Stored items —

================

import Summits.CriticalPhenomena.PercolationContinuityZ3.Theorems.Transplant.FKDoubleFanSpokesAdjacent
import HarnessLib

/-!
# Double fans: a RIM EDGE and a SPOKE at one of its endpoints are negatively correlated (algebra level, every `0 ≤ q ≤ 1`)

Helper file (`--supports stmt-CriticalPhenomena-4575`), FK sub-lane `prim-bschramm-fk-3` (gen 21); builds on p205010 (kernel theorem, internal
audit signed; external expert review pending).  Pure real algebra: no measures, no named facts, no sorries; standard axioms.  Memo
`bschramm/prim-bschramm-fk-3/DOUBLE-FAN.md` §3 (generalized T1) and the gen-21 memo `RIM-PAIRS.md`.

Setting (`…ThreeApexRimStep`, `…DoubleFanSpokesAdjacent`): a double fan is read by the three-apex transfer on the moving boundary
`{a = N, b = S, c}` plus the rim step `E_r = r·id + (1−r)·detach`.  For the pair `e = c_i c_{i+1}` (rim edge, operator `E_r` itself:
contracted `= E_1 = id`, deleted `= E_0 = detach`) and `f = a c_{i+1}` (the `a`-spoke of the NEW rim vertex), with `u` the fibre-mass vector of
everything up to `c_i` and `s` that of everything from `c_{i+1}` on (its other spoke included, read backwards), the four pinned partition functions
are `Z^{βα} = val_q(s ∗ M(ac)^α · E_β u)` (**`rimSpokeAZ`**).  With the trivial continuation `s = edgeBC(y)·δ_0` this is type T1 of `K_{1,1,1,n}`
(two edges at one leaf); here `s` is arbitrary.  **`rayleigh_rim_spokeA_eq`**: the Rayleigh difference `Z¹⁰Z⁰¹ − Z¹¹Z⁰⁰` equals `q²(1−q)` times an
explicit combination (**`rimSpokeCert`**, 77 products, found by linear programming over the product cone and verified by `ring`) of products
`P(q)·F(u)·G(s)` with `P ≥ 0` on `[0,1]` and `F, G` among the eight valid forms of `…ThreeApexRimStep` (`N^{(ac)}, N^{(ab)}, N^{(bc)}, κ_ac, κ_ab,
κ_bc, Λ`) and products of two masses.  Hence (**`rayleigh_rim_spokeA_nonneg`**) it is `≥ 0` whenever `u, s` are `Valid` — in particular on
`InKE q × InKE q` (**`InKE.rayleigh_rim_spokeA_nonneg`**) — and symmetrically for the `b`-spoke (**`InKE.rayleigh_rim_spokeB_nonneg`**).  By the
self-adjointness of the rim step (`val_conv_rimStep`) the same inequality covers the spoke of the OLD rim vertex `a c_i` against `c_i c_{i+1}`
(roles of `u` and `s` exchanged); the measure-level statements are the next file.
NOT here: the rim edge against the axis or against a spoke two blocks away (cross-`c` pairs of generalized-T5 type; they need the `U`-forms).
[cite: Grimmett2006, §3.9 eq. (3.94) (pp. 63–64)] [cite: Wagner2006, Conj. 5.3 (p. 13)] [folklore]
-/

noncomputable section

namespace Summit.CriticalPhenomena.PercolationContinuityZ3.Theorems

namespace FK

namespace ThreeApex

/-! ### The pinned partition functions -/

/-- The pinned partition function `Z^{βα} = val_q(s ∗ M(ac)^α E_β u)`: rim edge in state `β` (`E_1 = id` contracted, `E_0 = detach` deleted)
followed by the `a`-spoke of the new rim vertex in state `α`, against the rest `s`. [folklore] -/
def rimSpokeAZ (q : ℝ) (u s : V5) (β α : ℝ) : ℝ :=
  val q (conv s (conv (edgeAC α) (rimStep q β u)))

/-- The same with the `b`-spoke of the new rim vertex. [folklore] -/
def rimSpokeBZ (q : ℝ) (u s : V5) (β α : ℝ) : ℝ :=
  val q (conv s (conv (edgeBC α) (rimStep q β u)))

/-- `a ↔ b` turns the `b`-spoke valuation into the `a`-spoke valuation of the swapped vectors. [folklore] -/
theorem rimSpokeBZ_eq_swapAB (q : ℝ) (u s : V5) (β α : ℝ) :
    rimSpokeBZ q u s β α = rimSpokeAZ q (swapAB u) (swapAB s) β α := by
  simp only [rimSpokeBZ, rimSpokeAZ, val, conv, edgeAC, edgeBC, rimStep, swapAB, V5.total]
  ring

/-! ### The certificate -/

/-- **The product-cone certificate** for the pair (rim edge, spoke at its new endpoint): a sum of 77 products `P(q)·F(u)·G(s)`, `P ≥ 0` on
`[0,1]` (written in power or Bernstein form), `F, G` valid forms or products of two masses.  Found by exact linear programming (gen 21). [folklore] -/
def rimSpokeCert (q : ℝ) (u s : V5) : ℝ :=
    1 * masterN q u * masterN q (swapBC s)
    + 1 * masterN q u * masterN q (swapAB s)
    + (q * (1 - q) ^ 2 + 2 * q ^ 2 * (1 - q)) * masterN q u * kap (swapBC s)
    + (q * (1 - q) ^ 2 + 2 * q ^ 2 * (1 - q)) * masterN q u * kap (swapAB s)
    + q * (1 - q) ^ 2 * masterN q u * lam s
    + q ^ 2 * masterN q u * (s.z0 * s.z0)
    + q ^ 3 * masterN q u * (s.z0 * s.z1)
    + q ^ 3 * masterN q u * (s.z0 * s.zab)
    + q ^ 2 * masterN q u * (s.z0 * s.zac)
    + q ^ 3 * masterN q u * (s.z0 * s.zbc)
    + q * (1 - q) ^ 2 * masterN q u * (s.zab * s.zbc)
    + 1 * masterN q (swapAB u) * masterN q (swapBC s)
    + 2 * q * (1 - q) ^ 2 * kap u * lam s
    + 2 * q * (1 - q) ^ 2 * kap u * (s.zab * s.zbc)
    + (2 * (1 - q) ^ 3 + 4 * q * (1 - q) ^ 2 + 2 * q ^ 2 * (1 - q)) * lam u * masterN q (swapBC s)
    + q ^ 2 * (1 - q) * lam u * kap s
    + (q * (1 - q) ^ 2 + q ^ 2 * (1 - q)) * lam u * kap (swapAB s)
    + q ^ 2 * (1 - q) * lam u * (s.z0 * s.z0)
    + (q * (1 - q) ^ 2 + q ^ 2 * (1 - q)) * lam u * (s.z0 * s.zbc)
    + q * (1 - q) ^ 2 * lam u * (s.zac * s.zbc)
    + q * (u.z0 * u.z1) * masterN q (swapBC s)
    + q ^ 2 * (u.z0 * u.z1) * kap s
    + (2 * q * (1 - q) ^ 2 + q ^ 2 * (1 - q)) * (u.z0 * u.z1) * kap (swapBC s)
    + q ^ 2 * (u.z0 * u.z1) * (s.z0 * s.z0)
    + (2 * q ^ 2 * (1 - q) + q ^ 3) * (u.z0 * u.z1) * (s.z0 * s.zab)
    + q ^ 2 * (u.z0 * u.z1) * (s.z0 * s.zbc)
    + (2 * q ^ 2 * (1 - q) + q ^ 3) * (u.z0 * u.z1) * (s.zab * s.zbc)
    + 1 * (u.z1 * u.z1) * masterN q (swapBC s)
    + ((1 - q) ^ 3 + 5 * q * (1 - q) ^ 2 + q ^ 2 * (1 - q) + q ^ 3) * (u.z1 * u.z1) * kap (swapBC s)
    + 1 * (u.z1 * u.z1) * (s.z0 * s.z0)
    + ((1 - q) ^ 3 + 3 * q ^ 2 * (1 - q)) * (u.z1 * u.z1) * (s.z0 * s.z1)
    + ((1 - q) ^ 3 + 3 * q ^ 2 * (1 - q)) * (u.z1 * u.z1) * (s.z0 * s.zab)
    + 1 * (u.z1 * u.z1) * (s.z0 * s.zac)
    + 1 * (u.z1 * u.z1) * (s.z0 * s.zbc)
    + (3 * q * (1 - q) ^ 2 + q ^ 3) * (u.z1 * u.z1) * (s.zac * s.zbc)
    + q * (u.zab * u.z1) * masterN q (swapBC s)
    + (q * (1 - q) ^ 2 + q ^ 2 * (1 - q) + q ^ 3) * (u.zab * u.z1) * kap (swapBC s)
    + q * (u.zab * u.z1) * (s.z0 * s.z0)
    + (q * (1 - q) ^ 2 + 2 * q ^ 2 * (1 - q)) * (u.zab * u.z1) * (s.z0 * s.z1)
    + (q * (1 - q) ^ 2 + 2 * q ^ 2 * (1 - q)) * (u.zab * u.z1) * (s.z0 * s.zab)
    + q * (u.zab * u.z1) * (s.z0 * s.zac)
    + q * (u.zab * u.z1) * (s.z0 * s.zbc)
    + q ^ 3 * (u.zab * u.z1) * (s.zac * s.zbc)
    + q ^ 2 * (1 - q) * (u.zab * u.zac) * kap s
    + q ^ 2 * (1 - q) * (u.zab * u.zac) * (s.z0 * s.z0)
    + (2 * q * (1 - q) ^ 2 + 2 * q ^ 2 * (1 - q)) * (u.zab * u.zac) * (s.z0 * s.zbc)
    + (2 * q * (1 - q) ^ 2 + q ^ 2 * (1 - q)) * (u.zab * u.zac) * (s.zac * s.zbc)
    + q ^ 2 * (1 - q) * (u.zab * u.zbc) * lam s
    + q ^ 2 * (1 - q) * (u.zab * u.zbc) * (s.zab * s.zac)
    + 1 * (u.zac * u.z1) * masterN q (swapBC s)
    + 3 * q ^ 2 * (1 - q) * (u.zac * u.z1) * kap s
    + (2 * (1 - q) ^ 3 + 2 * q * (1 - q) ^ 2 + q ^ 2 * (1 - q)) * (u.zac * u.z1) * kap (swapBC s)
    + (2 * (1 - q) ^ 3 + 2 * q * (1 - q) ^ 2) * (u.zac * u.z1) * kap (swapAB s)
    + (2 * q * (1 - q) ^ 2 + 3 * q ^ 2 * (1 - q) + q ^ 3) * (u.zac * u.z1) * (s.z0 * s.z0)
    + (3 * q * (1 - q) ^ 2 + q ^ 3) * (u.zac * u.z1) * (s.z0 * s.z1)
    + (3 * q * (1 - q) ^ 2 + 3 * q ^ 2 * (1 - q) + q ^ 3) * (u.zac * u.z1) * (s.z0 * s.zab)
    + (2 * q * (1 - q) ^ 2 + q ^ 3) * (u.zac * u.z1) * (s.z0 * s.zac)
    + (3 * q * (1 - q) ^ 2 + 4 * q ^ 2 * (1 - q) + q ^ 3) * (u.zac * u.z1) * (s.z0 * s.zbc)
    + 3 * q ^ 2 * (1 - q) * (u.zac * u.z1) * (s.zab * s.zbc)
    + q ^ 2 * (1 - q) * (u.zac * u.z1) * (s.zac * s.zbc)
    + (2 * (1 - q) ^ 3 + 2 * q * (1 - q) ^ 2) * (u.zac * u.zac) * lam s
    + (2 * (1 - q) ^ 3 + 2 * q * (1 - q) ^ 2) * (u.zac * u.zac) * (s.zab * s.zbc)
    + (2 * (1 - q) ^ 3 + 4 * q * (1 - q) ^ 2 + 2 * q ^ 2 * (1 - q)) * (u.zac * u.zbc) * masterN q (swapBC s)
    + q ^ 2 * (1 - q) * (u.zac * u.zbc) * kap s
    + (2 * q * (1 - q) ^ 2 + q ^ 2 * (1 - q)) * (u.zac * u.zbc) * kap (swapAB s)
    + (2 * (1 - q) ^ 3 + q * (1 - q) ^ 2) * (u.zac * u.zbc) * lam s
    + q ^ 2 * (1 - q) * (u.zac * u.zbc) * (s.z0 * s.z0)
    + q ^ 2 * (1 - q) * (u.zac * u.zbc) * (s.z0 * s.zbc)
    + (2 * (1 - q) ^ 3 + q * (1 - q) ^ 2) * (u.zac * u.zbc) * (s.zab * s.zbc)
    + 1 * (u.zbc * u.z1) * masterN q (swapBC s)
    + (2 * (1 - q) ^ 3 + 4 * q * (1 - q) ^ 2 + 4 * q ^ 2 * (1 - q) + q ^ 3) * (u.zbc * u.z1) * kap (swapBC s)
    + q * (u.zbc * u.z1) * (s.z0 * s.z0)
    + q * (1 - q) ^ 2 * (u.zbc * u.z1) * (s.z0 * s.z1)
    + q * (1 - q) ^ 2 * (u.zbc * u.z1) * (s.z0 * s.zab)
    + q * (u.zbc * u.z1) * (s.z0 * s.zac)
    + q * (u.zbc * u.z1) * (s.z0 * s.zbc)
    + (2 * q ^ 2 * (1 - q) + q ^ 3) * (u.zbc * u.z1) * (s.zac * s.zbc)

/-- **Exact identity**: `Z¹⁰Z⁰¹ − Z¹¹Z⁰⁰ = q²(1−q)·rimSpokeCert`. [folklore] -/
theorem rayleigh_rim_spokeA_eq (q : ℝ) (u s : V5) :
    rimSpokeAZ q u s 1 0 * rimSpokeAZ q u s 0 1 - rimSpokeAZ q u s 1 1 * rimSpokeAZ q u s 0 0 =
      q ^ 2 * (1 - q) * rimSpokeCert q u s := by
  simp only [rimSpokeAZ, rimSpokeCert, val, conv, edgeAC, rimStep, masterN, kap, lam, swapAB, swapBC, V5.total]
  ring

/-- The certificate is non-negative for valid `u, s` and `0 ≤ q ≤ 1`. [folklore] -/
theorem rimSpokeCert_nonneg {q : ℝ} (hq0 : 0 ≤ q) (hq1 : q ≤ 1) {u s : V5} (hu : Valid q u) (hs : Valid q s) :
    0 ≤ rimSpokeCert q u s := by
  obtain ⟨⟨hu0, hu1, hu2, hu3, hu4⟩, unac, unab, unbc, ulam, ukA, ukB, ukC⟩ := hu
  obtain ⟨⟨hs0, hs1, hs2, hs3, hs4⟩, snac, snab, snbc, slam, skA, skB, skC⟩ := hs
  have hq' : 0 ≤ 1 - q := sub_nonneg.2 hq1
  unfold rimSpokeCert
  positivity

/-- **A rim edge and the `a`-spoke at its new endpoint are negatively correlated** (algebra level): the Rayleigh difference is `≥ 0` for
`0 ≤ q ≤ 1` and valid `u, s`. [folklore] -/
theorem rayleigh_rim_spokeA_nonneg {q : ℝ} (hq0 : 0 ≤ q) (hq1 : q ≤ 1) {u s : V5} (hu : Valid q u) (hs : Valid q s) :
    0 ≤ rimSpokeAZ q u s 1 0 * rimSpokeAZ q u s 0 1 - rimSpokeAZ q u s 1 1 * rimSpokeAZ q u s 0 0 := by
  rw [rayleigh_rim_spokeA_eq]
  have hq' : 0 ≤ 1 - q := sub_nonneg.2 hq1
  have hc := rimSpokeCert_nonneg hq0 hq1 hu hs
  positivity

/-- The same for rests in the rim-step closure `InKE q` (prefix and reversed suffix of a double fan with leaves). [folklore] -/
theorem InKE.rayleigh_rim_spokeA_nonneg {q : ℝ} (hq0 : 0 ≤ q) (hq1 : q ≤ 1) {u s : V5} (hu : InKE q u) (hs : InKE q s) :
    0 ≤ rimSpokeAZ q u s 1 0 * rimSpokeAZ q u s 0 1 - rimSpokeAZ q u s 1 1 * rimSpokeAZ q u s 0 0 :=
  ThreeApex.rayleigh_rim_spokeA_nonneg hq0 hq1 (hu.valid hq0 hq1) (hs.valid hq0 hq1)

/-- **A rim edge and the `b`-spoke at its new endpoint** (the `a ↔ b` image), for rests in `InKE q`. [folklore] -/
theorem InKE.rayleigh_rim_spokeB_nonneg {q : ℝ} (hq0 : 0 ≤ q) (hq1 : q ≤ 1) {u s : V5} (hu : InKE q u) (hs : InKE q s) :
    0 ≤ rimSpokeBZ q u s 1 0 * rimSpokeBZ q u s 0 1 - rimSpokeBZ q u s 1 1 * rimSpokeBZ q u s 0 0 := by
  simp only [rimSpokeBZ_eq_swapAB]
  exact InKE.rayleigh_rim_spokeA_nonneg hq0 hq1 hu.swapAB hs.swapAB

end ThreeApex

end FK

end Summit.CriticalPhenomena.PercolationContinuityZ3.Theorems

================

What this task involves — Beginning at the line above that contains "def rimSpokeCert (q", return each line exactly through the line that contains "q u * (s.zab * s.zbc)", and no others.

Exercise answer —
def rimSpokeCert (q : ℝ) (u s : V5) : ℝ :=
    1 * masterN q u * masterN q (swapBC s)
    + 1 * masterN q u * masterN q (swapAB s)
    + (q * (1 - q) ^ 2 + 2 * q ^ 2 * (1 - q)) * masterN q u * kap (swapBC s)
    + (q * (1 - q) ^ 2 + 2 * q ^ 2 * (1 - q)) * masterN q u * kap (swapAB s)
    + q * (1 - q) ^ 2 * masterN q u * lam s
    + q ^ 2 * masterN q u * (s.z0 * s.z0)
    + q ^ 3 * masterN q u * (s.z0 * s.z1)
    + q ^ 3 * masterN q u * (s.z0 * s.zab)
    + q ^ 2 * masterN q u * (s.z0 * s.zac)
    + q ^ 3 * masterN q u * (s.z0 * s.zbc)
    + q * (1 - q) ^ 2 * masterN q u * (s.zab * s.zbc)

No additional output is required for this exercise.